I’ve played with the Glyph and am particularly excited about it — it’s high resolution, 3D, and can come with you wherever you are. There’s no reason to need to provide a full 360 wraparound on a device like that.
- The full capture of a three dimensional space, so that you can walk through it, is a serious milestone to look forward to. You’d set up multiple 360º or lightfield arrays and create a 3D model of the video that could be explored. This allows you to turn a play-type experience like Sleep No More or a party into a video game / movie. I put this milestone about 5-6 years out, given current technology and where it looks like the industry is headed.
- We need better VR players. The apps out on Android are terrible and YouTube doesn’t allow any kind of interactivity. I like the Elevr player. We need more and better and it’s an easy pain point to work on.
- 360º video is here. You can experience it now and it will grow rapidly over the next few years. VR, headsets on the other hand, will move slowly but surely. Of particular excitement is Samsung’s offer to give free Gear VR’s.
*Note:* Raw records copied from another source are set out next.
import Mathlib

/-!
# Shape diversity of near-apex ladders — packing-certificate proof

Support file for item `stmt-MatrixMultiplication-14308` (`FourierTwoFamiliesModP.PrimeTwoFamilies`,
CKSU 2005 Conj. 4.7 with prime cyclic hosts), line `Sketch`, registered stub
`ladder_rpow_le_rightShapes` (siege k8, variation "certificate on the finite core"; an independent
proof of the statement landed in namespace `…Theorems.PrimeTwoFamilies.LadderLift`).

A LADDER in an abelian group `G` is a family of `r` classes `(X c, Y c)`, `c : Fin r`, with

* (`hW`) every class direct: `(x - x') + (y - y') = 0` with `x, x' ∈ X c`, `y, y' ∈ Y c` forces
  `x = x'` and `y = y'`;
* (`hL`) for classes `p < q` every cross difference `y' - x'` (`x' ∈ X p`, `y' ∈ Y q`) avoids every
  diagonal difference `y - x` (`x ∈ X c`, `y ∈ Y c`, any class `c`).

THE STATEMENT.  If the `Y`-sides are translates `Y c = u c +ᵥ Y₀ (κ c)` of `K` templates and the
ladder lies in the slice `ε` of the cyclic ladder conjecture in `ZMod m` (`m^{1/2-ε} ≤ r` classes,
co-volumes `m^{1-ε} ≤ |X c|·|Y c|`), then `m^{1/2-2ε} ≤ K`.

THE PROOF is split into a FINITE CORE and real-exponent bookkeeping.

* Finite core (inside `ladder_rpow_le_rightShapes`): `Σ_c |X c|·|Y c| ≤ K·m`, certified by ONE
  explicit map, the *packing certificate*
  `(c, x, y) ↦ (κ c, x + y - u c) : Σ_c X c × Y c → Fin K × ZMod m`,
  which is injective (`packingCertificate_injOn`): writing `y = u c + b` with `b` in the template, the
  second coordinate is `x + b`; a collision inside one class is a vanishing sum of differences,
  excluded by `hW`; a collision between classes `i < k` with the same template reads
  `(u k + b) - x' = (u k + b') - x`, a diagonal difference of class `k` equal to a cross difference
  from `X i × Y k`, excluded by `hL` (symmetrically for `k < i`).
* Bookkeeping (`rpow_le_of_packing`): `m^{1/2-ε}·m^{1-ε} ≤ r·m^{1-ε} ≤ Σ_c |X c|·|Y c| ≤ K·m`, and
  `m^{1/2-ε}·m^{1-ε} = m^{1/2-2ε}·m`; cancel `m > 0`.
-/

-- single-conjunct summit: the mandated namespace repeats `MatrixMultiplication` (summit = sub-problem).
set_option linter.dupNamespace false

namespace Summit.MatrixMultiplication.MatrixMultiplication.Theorems.PrimeTwoFamilies.LadderLift.SiegeK8

open Finset
open scoped Pointwise

/-- **The packing certificate is injective.**  For a ladder `(X c, Y c)_{c<r}` whose `Y`-sides are
translates `Y c = u c +ᵥ Y₀ (κ c)` of `K` templates, the map `(c, x, y) ↦ (κ c, x + y - u c)` is
injective on `Σ_c X c × Y c`. -/
theorem packingCertificate_injOn {G : Type*} [AddCommGroup G] [DecidableEq G] {r K : ℕ}
    (X Y : Fin r → Finset G)
    (hW : ∀ c : Fin r, ∀ x ∈ X c, ∀ x' ∈ X c, ∀ y ∈ Y c, ∀ y' ∈ Y c,
      (x - x') + (y - y') = 0 → x = x' ∧ y = y')
    (hL : ∀ c p q : Fin r, p < q → ∀ x ∈ X c, ∀ y ∈ Y c, ∀ x' ∈ X p, ∀ y' ∈ Y q, y - x ≠ y' - x')
    (Y₀ : Fin K → Finset G) (κ : Fin r → Fin K) (u : Fin r → G)
    (hY : ∀ c, Y c = u c +ᵥ Y₀ (κ c)) :
    Set.InjOn (fun z : (Σ _ : Fin r, G × G) => (κ z.1, z.2.1 + z.2.2 - u z.1))
      ↑((Finset.univ : Finset (Fin r)).sigma fun c => X c ×ˢ Y c) := by
  -- every template point, shifted by `u c`, lies in `Y c`
  have memY : ∀ c : Fin r, ∀ b ∈ Y₀ (κ c), u c + b ∈ Y c := fun c b hb => by
    rw [hY c]
    exact Finset.mem_vadd_finset.2 ⟨b, hb, rfl⟩
  rintro ⟨i, a, y⟩ hx ⟨k, a', y'⟩ hx' h
  simp only [Finset.mem_coe, Finset.mem_sigma, Finset.mem_univ, true_and, Finset.mem_product] at hx hx'
  obtain ⟨ha, hy⟩ := hx
  obtain ⟨ha', hy'⟩ := hx'
  simp only [Prod.mk.injEq] at h
  obtain ⟨hκ, hsum⟩ := h
  -- read the `Y`-coordinates through the templates: `y = u i + b`, `y' = u k + b'`
  rw [hY i] at hy
  rw [hY k] at hy'
  obtain ⟨b, hb, rfl⟩ := Finset.mem_vadd_finset.1 hy
  obtain ⟨b', hb', rfl⟩ := Finset.mem_vadd_finset.1 hy'
  simp only [vadd_eq_add] at hsum ⊢
  -- `hsum : a + (u i + b) - u i = a' + (u k + b') - u k`, i.e. `a + b = a' + b'`
  rcases lt_trichotomy i k with hik | rfl | hik
  · -- `i < k`: diagonal pair `(a', u k + b)` of class `k` against the cross pair `(a, u k + b')`
    have hbk : b ∈ Y₀ (κ k) := hκ ▸ hb
    have e : (u k + b) - a' - ((u k + b') - a) = (a + (u i + b) - u i) - (a' + (u k + b') - u k) := by
      abel
    exact (hL k i k hik a' ha' (u k + b) (memY k b hbk) a ha (u k + b') (memY k b' hb')
      (sub_eq_zero.1 (by rw [e, hsum, sub_self]))).elim
  · -- `i = k`: directness of the class
    have e : a - a' + (u i + b - (u i + b')) = (a + (u i + b) - u i) - (a' + (u i + b') - u i) := by
      abel
    obtain ⟨h1, h2⟩ := hW i a ha a' ha' (u i + b) (memY i b hb) (u i + b') (memY i b' hb')
      (by rw [e, hsum, sub_self])
    subst h1
    rw [add_left_cancel h2]
  · -- `k < i`: diagonal pair `(a, u i + b')` of class `i` against the cross pair `(a', u i + b)`
    have hbi : b' ∈ Y₀ (κ i) := hκ ▸ hb'
    have e : (u i + b') - a - ((u i + b) - a') = -((a + (u i + b) - u i) - (a' + (u k + b') - u k)) := by
      abel
    exact (hL i k i hik a ha (u i + b') (memY i b' hbi) a' ha' (u i + b) (memY i b hb)
      (sub_eq_zero.1 (by rw [e, hsum, sub_self, neg_zero]))).elim

/-- **Exponent bookkeeping.**  If `m^{1/2-ε} ≤ r`, every `P c ≥ m^{1-ε}` (`c : Fin r`) and
`Σ_c P c ≤ K·m` with `0 < m`, then `m^{1/2-2ε} ≤ K`:
`m^{1/2-2ε}·m = m^{1/2-ε}·m^{1-ε} ≤ r·m^{1-ε} ≤ Σ_c P c ≤ K·m`. -/
theorem rpow_le_of_packing {m r K : ℕ} (hm : 0 < m) (P : Fin r → ℕ) {ε : ℝ}
    (hr : (m : ℝ) ^ (1 / 2 - ε) ≤ (r : ℝ)) (hP : ∀ c : Fin r, (m : ℝ) ^ (1 - ε) ≤ (P c : ℝ))
    (hsum : ∑ c, P c ≤ K * m) : (m : ℝ) ^ (1 / 2 - 2 * ε) ≤ (K : ℝ) := by
  have hmpos : (0 : ℝ) < m := by exact_mod_cast hm
  have hsum' : ∑ c, (P c : ℝ) ≤ (K : ℝ) * (m : ℝ) := by exact_mod_cast hsum
  have h1 : (r : ℝ) * (m : ℝ) ^ (1 - ε) ≤ (K : ℝ) * (m : ℝ) :=
    calc (r : ℝ) * (m : ℝ) ^ (1 - ε) = ∑ _c : Fin r, (m : ℝ) ^ (1 - ε) := by
          rw [Finset.sum_const, Finset.card_univ, Fintype.card_fin, nsmul_eq_mul]
      _ ≤ ∑ c, (P c : ℝ) := Finset.sum_le_sum fun c _ => hP c
      _ ≤ (K : ℝ) * (m : ℝ) := hsum'
  have h2 : (m : ℝ) ^ (1 / 2 - 2 * ε) * (m : ℝ) ≤ (K : ℝ) * (m : ℝ) :=
    calc (m : ℝ) ^ (1 / 2 - 2 * ε) * (m : ℝ) = (m : ℝ) ^ (1 / 2 - ε) * (m : ℝ) ^ (1 - ε) := by
          rw [← Real.rpow_add_one hmpos.ne', ← Real.rpow_add hmpos]
          congr 1
          ring
      _ ≤ (r : ℝ) * (m : ℝ) ^ (1 - ε) := mul_le_mul_of_nonneg_right hr (Real.rpow_nonneg hmpos.le _)
      _ ≤ (K : ℝ) * (m : ℝ) := h1
  exact le_of_mul_le_mul_right h2 hmpos

/-- **Shape diversity, right side** — registered stub `ladder_rpow_le_rightShapes` of crux
`stmt-MatrixMultiplication-14308`.  A ladder level of the cyclic ladder conjecture's slice `ε` in
`ZMod m` — `m^{1/2-ε} ≤ r` classes, co-volumes `m^{1-ε} ≤ |X c|·|Y c|` — whose `Y`-sides are
translates of at most `K` templates has `m^{1/2-2ε} ≤ K`.  FINITE CORE: the packing certificate
embeds `Σ_c X c × Y c` into `Fin K × ZMod m` (`packingCertificate_injOn`), so
`Σ_c |X c|·|Y c| ≤ K·m`; then the exponent bookkeeping `rpow_le_of_packing`. -/
theorem ladder_rpow_le_rightShapes {m : ℕ} [NeZero m] {r K : ℕ} (X Y : Fin r → Finset (ZMod m))
    (hW : ∀ c : Fin r, ∀ x ∈ X c, ∀ x' ∈ X c, ∀ y ∈ Y c, ∀ y' ∈ Y c,
      (x - x') + (y - y') = 0 → x = x' ∧ y = y')
    (hL : ∀ c p q : Fin r, p < q → ∀ x ∈ X c, ∀ y ∈ Y c, ∀ x' ∈ X p, ∀ y' ∈ Y q, y - x ≠ y' - x')
    (Y₀ : Fin K → Finset (ZMod m)) (κ : Fin r → Fin K) (u : Fin r → ZMod m)
    (hY : ∀ c, Y c = u c +ᵥ Y₀ (κ c))
    {ε : ℝ} (hr : (m : ℝ) ^ (1 / 2 - ε) ≤ (r : ℝ))
    (hP : ∀ c : Fin r, (m : ℝ) ^ (1 - ε) ≤ (((X c).card * (Y c).card : ℕ) : ℝ)) :
    (m : ℝ) ^ (1 / 2 - 2 * ε) ≤ (K : ℝ) := by
  -- finite core: `Σ_c |X c|·|Y c| = #(Σ_c X c × Y c) ≤ #(Fin K × ZMod m) = K·m`
  have hcore : ∑ c, (X c).card * (Y c).card ≤ K * m :=
    calc ∑ c, (X c).card * (Y c).card
        = ∑ c, (X c ×ˢ Y c).card := Finset.sum_congr rfl fun c _ => (Finset.card_product _ _).symm
      _ = ((Finset.univ : Finset (Fin r)).sigma fun c => X c ×ˢ Y c).card :=
          (Finset.card_sigma _ _).symm
      _ ≤ (Finset.univ : Finset (Fin K × ZMod m)).card :=
          Finset.card_le_card_of_injOn
            (fun z : (Σ _ : Fin r, ZMod m × ZMod m) => (κ z.1, z.2.1 + z.2.2 - u z.1))
            (fun _ _ => Finset.mem_univ _) (packingCertificate_injOn X Y hW hL Y₀ κ u hY)
      _ = K * m := by rw [Finset.card_univ, Fintype.card_prod, Fintype.card_fin, ZMod.card]
  exact rpow_le_of_packing (Nat.pos_of_ne_zero (NeZero.ne m)) (fun c => (X c).card * (Y c).card)
    hr hP hcore

end Summit.MatrixMultiplication.MatrixMultiplication.Theorems.PrimeTwoFamilies.LadderLift.SiegeK8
- That being said, I’m excited about open VR platforms like the Cardboard and Oculus, which can be used with any device in any way. The Samsung Gear is a great product, but it does its best to lock you in. Vendors see VR as a way to hook us on another app store, and this could limit the development of the technologies in fundamental ways.
- With VR, simple is better and will be for a while. A few things in this space work really well, a few things work terribly. Know which are which.